Similarly, the Shahabah (raa) were Arabs. They mastered the Arabic language naturally, witnessed the revelation and lived and interacted with the Prophet (saaw). All of these factors gave them the natural capability to understand the text and derive rules from it. This process was done by them naturally based on specific rules and not in a haphazard way. They did not need to write down these rules because the knowledge of the styles and rules of Arabic and Usul-ul Fiqh naturally to them. Afterwards, for many reasons beyond the scope of the review, scholars realized the necessity of writing down the rules of Usul-ul Fiqh, Arabic grammar, Arabic poetry, and other topics. Thus, the rules of Usul-ul Fiqh were not invented by them; they were simply written by them.
The scholars did not write and compile these rules for people to ignore them, but unfortunately today many claims seem to indicate otherwise. First, there is the claim that Usul-ul Fiqh was not necessary at all, and it was a Bidah that complicated the process of understanding the text. The second claim which is very often repeated is that Muslims are not bound to it and that these rules must change in order to evolve Usul-ul Fiqh. Another claim states that the Usul-ul Fiqh developed after the Sahabah, and each of the different Madhabs invented a new source. Thus the Tabi'een carried the existing legacy of the Sahabah and carried it to another level leading to Ijma. And following them, Ahlul Ra'ee developed Qiyas, and the Hanafi school developed Istihsan.

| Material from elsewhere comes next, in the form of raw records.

import Summits.KontsevichZagierPeriods.Zeta5Search.Barrier.ConeGammaTranslateTangentConeOrbit
import Summits.KontsevichZagierPeriods.Zeta5Search.Barrier.ConeGammaCuspPeriodFarkas
import Summits.KontsevichZagierPeriods.Zeta5Search.Barrier.ConeGammaCuspPeriodRays

/-!
# ζ(5) search — BARRIER: THE CLOSED ORBIT'S LOCAL MAXIMALITY FOR THE TRANSLATE INTEGRAL IN CERTIFICATE FORM
# (file (5), SEQUEL of «THE UNIFORM TANGENT CONE»)

HONEST FRAMING (cell `pub-zeta5`): systematic search; no irrationality claim unless kernel-certified. MODEL objects
under Brown–Zudilin's (28)+(30) accounting ([BZ22] = arXiv:2210.03391; (28) observed, not proved); nothing here is a
statement about `ζ(5)`, any `γ` of record, the cone's supremum (C2 OPEN) or the value / sign of the cusp slope or of the
translate integral at a named direction: NO certificate instance is asserted for any direction (at the directions of record
ascent directions EXIST — DATA, so there the closed orbit is NOT a local maximiser of the MODEL `P`; not used here); NO
cancellation is quantified; S-E / (TD_A) stay CONJECTURED; records in print UNMOVED. Prover P2 g43 (sequel of the item «THE
UNIFORM TANGENT CONE»; plan INBOX 2026-08-28). Sources: file (4) `ConeGammaTranslateTangentConeOrbit`
(`isLocalMax_translateIntegral_zero_iff`: the closed orbit is a local maximiser of `P` iff `σ ≤ 0` everywhere), P2 g34/g35
`ConeGammaCuspPeriodFarkas` / `ConeGammaCuspPeriodRays` / `ConeGammaCuspPeriodGordanCanonical` (the three finite tests for «`σ ≤ 0`
in every direction»: chamber Farkas certificates, the rays of the rate arrangement, the hull condition).

SETTING. `a` with all 28 forms positive, `T > 0` a period, `σ = cuspSlope a T`, `P = translateIntegral a T`, `F` the canonical
period pattern function, `W_k(δ₀)` the canonical chamber weights. The statement «the closed orbit `δ = 0` is a local
maximiser of the MODEL translate integral» — static translate dominance IN THE SMALL — is decided by FINITELY MANY checks on the
cell's own objects:
* **`isLocalMax_translateIntegral_zero_iff_forall_farkas_certificate`** — iff every generic reference `δ₀` carries a Farkas
  certificate `μ ≥ 0` with `Σ_k W_k(δ₀)·r_k + Σ_{ρ₀k<ρ₀l} μ_{kl}(r_l − r_k) ≡ 0` (H-description);
* **`isLocalMax_translateIntegral_zero_iff_forall_ray`** — iff `σ ≤ 0` at every RAY of the rate arrangement (rates in
  `[0, 1]`, two distinct, rigid tie pattern — a finite test set depending on the direction alone; V-description);
  `not_isLocalMax_translateIntegral_zero_iff_exists_ascent_ray` — the contrapositive: the closed orbit FAILS to be a local
  maximiser iff some ray ascends;
* **`hull_certificate_of_isLocalMax_translateIntegral_zero`** — necessary: at most EIGHT generic references with positive
  weights whose chamber gradients have `0` in their convex hull; `exists_greedy_nonpos_of_isLocalMax_translateIntegral_zero`.
NOT here (honest): any certificate instance, any value of `W_k` or `σ` at a named direction (DATA); local maximality of `P` at
translates `δ ≠ 0` in certificate form (file (3) gives the one-sided-derivative criterion; its Farkas form is not filed);
`Φ`, `γ`, C2, S-E's truth, `ζ(5)`.
-/

noncomputable section

open Set Finset Filter
open scoped Topology

namespace Summit.KontsevichZagierPeriods.Zeta5Search.Barrier.ConeGamma

/-- **THE CLOSED ORBIT IS A LOCAL MAXIMISER OF `P` IFF EVERY CHAMBER CARRIES A FARKAS CERTIFICATE.** All 28 forms of `a`
positive, `T > 0` a period, `F` the canonical period pattern function:
`IsLocalMax (translateIntegral a T) 0 ↔ ∀ δ₀ generic, ∃ μ ≥ 0, Σ_k W_k(δ₀)·r_k(δ) + Σ_{ρ₀k<ρ₀l} μ_{kl}(r_l(δ) − r_k(δ)) = 0 ∀ δ`. -/
theorem isLocalMax_translateIntegral_zero_iff_forall_farkas_certificate {a : Dir} (hpos : ∀ k, 0 < h28 a k) {T : ℝ}
    (hT : 0 < T) (hper : ∀ k : Fin 28, ∃ z : ℤ, T * h28 a k = z) {F : Finset (Fin 28) → ℝ}
    (hF : ∀ A, F A = ∑ m ∈ Finset.range ((bkpts a T).card - 1), ((patternN a (bkpt a T m) A : ℤ) : ℝ)) :
    IsLocalMax (translateIntegral a T) 0 ↔
      ∀ δ₀ : Fin 8 → ℝ, (∀ k l : Fin 28, k ≠ l → phiForm δ₀ k / h28 a k ≠ phiForm δ₀ l / h28 a l) →
        ∃ μ : Fin 28 → Fin 28 → ℝ, (∀ k l, 0 ≤ μ k l) ∧ ∀ δ : Fin 8 → ℝ,
          ∑ k, (F (Finset.univ.filter fun l => phiForm δ₀ k / h28 a k ≤ phiForm δ₀ l / h28 a l) -
              F (Finset.univ.filter fun l => phiForm δ₀ k / h28 a k < phiForm δ₀ l / h28 a l)) *
            (phiForm δ k / h28 a k) +
          ∑ k, ∑ l, (if phiForm δ₀ k / h28 a k < phiForm δ₀ l / h28 a l then
            μ k l * (phiForm δ l / h28 a l - phiForm δ k / h28 a k) else 0) = 0 := by
  rw [isLocalMax_translateIntegral_zero_iff hpos hT hper]
  exact forall_cuspSlope_nonpos_iff_forall_farkas_certificate_canonical hpos hT hper hF

/-- **THE CLOSED ORBIT IS A LOCAL MAXIMISER OF `P` IFF THE CUSP SLOPE IS `≤ 0` AT EVERY RAY OF THE RATE ARRANGEMENT** (rays:
rates in `[0, 1]`, two of them distinct, and every displacement with the same ties is a combination of the ray and `s(a)`). -/
theorem isLocalMax_translateIntegral_zero_iff_forall_ray {a : Dir} (hpos : ∀ k, 0 < h28 a k) {T : ℝ} (hT : 0 < T)
    (hper : ∀ k : Fin 28, ∃ z : ℤ, T * h28 a k = z) :
    IsLocalMax (translateIntegral a T) 0 ↔
      ∀ x : Fin 8 → ℝ, (∀ k, 0 ≤ phiForm x k / h28 a k ∧ phiForm x k / h28 a k ≤ 1) →
        ((∃ k l, phiForm x k / h28 a k ≠ phiForm x l / h28 a l) ∧
          ∀ d : Fin 8 → ℝ, (∀ k l, phiForm x k / h28 a k = phiForm x l / h28 a l →
            phiForm d k / h28 a k = phiForm d l / h28 a l) → ∃ u t : ℝ, d = u • x + t • sParam a) →
        cuspSlope a T x ≤ 0 := by
  classical
  obtain ⟨F, hF⟩ : ∃ F : Finset (Fin 28) → ℝ,
      ∀ A, F A = ∑ m ∈ Finset.range ((bkpts a T).card - 1), ((patternN a (bkpt a T m) A : ℤ) : ℝ) := ⟨_, fun _ => rfl⟩
  rw [isLocalMax_translateIntegral_zero_iff hpos hT hper]
  exact forall_cuspSlope_nonpos_iff_forall_ray_canonical hpos hT hper hF

/-- **THE CLOSED ORBIT FAILS TO BE A LOCAL MAXIMISER OF `P` IFF SOME RAY OF THE RATE ARRANGEMENT ASCENDS.** -/
theorem not_isLocalMax_translateIntegral_zero_iff_exists_ascent_ray {a : Dir} (hpos : ∀ k, 0 < h28 a k) {T : ℝ}
    (hT : 0 < T) (hper : ∀ k : Fin 28, ∃ z : ℤ, T * h28 a k = z) :
    ¬IsLocalMax (translateIntegral a T) 0 ↔
      ∃ x : Fin 8 → ℝ, (∀ k, 0 ≤ phiForm x k / h28 a k ∧ phiForm x k / h28 a k ≤ 1) ∧
        ((∃ k l, phiForm x k / h28 a k ≠ phiForm x l / h28 a l) ∧
          ∀ d : Fin 8 → ℝ, (∀ k l, phiForm x k / h28 a k = phiForm x l / h28 a l →
            phiForm d k / h28 a k = phiForm d l / h28 a l) → ∃ u t : ℝ, d = u • x + t • sParam a) ∧
        0 < cuspSlope a T x := by
  classical
  obtain ⟨F, hF⟩ : ∃ F : Finset (Fin 28) → ℝ,
      ∀ A, F A = ∑ m ∈ Finset.range ((bkpts a T).card - 1), ((patternN a (bkpt a T m) A : ℤ) : ℝ) := ⟨_, fun _ => rfl⟩
  have h := exists_ascent_iff_exists_ascent_ray hpos hT hper
    (M := fun m => Finset.univ.filter fun k => ∃ z : ℤ, bkpt a T m * h28 a k = z)
    (f := fun m A => ((patternN a (bkpt a T m) A : ℤ) : ℝ)) (canonical_junction_agreement a T)
    (canonical_period_eq_sum_inter hF)
  rw [isLocalMax_translateIntegral_zero_iff hpos hT hper, ← h]
  simp only [not_forall, not_le]

/-- **AT A LOCALLY MAXIMAL CLOSED ORBIT: ZERO IN THE HULL OF AT MOST EIGHT CHAMBER GRADIENTS** (necessary condition): if the
closed orbit is a local maximiser of `P`, there are at most eight generic references `δ₀ ∈ s` and positive weights `t` with
`Σ_{δ₀∈s} t δ₀ · Σ_k W_k(δ₀)·r_k(δ) = 0` for every `δ`. -/
theorem hull_certificate_of_isLocalMax_translateIntegral_zero {a : Dir} (hpos : ∀ k, 0 < h28 a k) {T : ℝ} (hT : 0 < T)
    (hper : ∀ k : Fin 28, ∃ z : ℤ, T * h28 a k = z) {F : Finset (Fin 28) → ℝ}
    (hF : ∀ A, F A = ∑ m ∈ Finset.range ((bkpts a T).card - 1), ((patternN a (bkpt a T m) A : ℤ) : ℝ))
    (hmax : IsLocalMax (translateIntegral a T) 0) :
    ∃ (s : Finset (Fin 8 → ℝ)) (t : (Fin 8 → ℝ) → ℝ), s.card ≤ 8 ∧
      (∀ δ₀ ∈ s, ∀ k l : Fin 28, k ≠ l → phiForm δ₀ k / h28 a k ≠ phiForm δ₀ l / h28 a l) ∧
        (∀ δ₀ ∈ s, 0 < t δ₀) ∧ 0 < ∑ δ₀ ∈ s, t δ₀ ∧
          ∀ δ : Fin 8 → ℝ, ∑ δ₀ ∈ s, t δ₀ *
            ∑ k, (F (Finset.univ.filter fun l => phiForm δ₀ k / h28 a k ≤ phiForm δ₀ l / h28 a l) -
                F (Finset.univ.filter fun l => phiForm δ₀ k / h28 a k < phiForm δ₀ l / h28 a l)) *
              (phiForm δ k / h28 a k) = 0 :=
  hull_certificate_of_forall_cuspSlope_nonpos_canonical hpos hT hper hF
    ((isLocalMax_translateIntegral_zero_iff hpos hT hper).mp hmax)

/-- **AT A LOCALLY MAXIMAL CLOSED ORBIT THERE IS NO UNIFORM ASCENT DISPLACEMENT**: at every displacement `δ` SOME generic
reference's canonical chamber functional is `≤ 0`. -/
theorem exists_greedy_nonpos_of_isLocalMax_translateIntegral_zero {a : Dir} (hpos : ∀ k, 0 < h28 a k) {T : ℝ} (hT : 0 < T)
    (hper : ∀ k : Fin 28, ∃ z : ℤ, T * h28 a k = z) {F : Finset (Fin 28) → ℝ}
    (hF : ∀ A, F A = ∑ m ∈ Finset.range ((bkpts a T).card - 1), ((patternN a (bkpt a T m) A : ℤ) : ℝ))
    (hmax : IsLocalMax (translateIntegral a T) 0) (δ : Fin 8 → ℝ) :
    ∃ δ₀ : Fin 8 → ℝ, (∀ k l : Fin 28, k ≠ l → phiForm δ₀ k / h28 a k ≠ phiForm δ₀ l / h28 a l) ∧
      ∑ k, (F (Finset.univ.filter fun l => phiForm δ₀ k / h28 a k ≤ phiForm δ₀ l / h28 a l) -
          F (Finset.univ.filter fun l => phiForm δ₀ k / h28 a k < phiForm δ₀ l / h28 a l)) *
        (phiForm δ k / h28 a k) ≤ 0 :=
  exists_greedy_nonpos_of_forall_cuspSlope_nonpos_canonical hpos hT hper hF
    ((isLocalMax_translateIntegral_zero_iff hpos hT hper).mp hmax) δ

end Summit.KontsevichZagierPeriods.Zeta5Search.Barrier.ConeGamma

end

All of these claims are wrong. The Sahabah were bound to specific rules, and these rules are similar to the rules of Arabic grammar that cannot be ignored. Furthermore, these rules cannot be changed to accomodate any Fiqh pre-determined by the mind. The Usul is the first step needed to take the second step of understanding and shaping Fiqh, and the first step cannot be defined by the second. Finally, claiming that each school invented a new source to serve their purpose is absurd. All of these Imams believe in Allah and the message He sent. They realized that their role was to understand the text, and none of them could adopt a source based upon their own preset judgment. Thinking otherwise would mean that those Imams are not worth consideration and the entire issue of Ijtihad, Fiqh and Usul-ul Fiqh was a game.
Thus it is very important to study Usul-ul Fiqh in order to define and to shape our thinking. And studying Usul-ul Fiqh necessitates studying the original books that deal with this branch of Islamic culture. The Risala is among those books that deserve the highest consideration.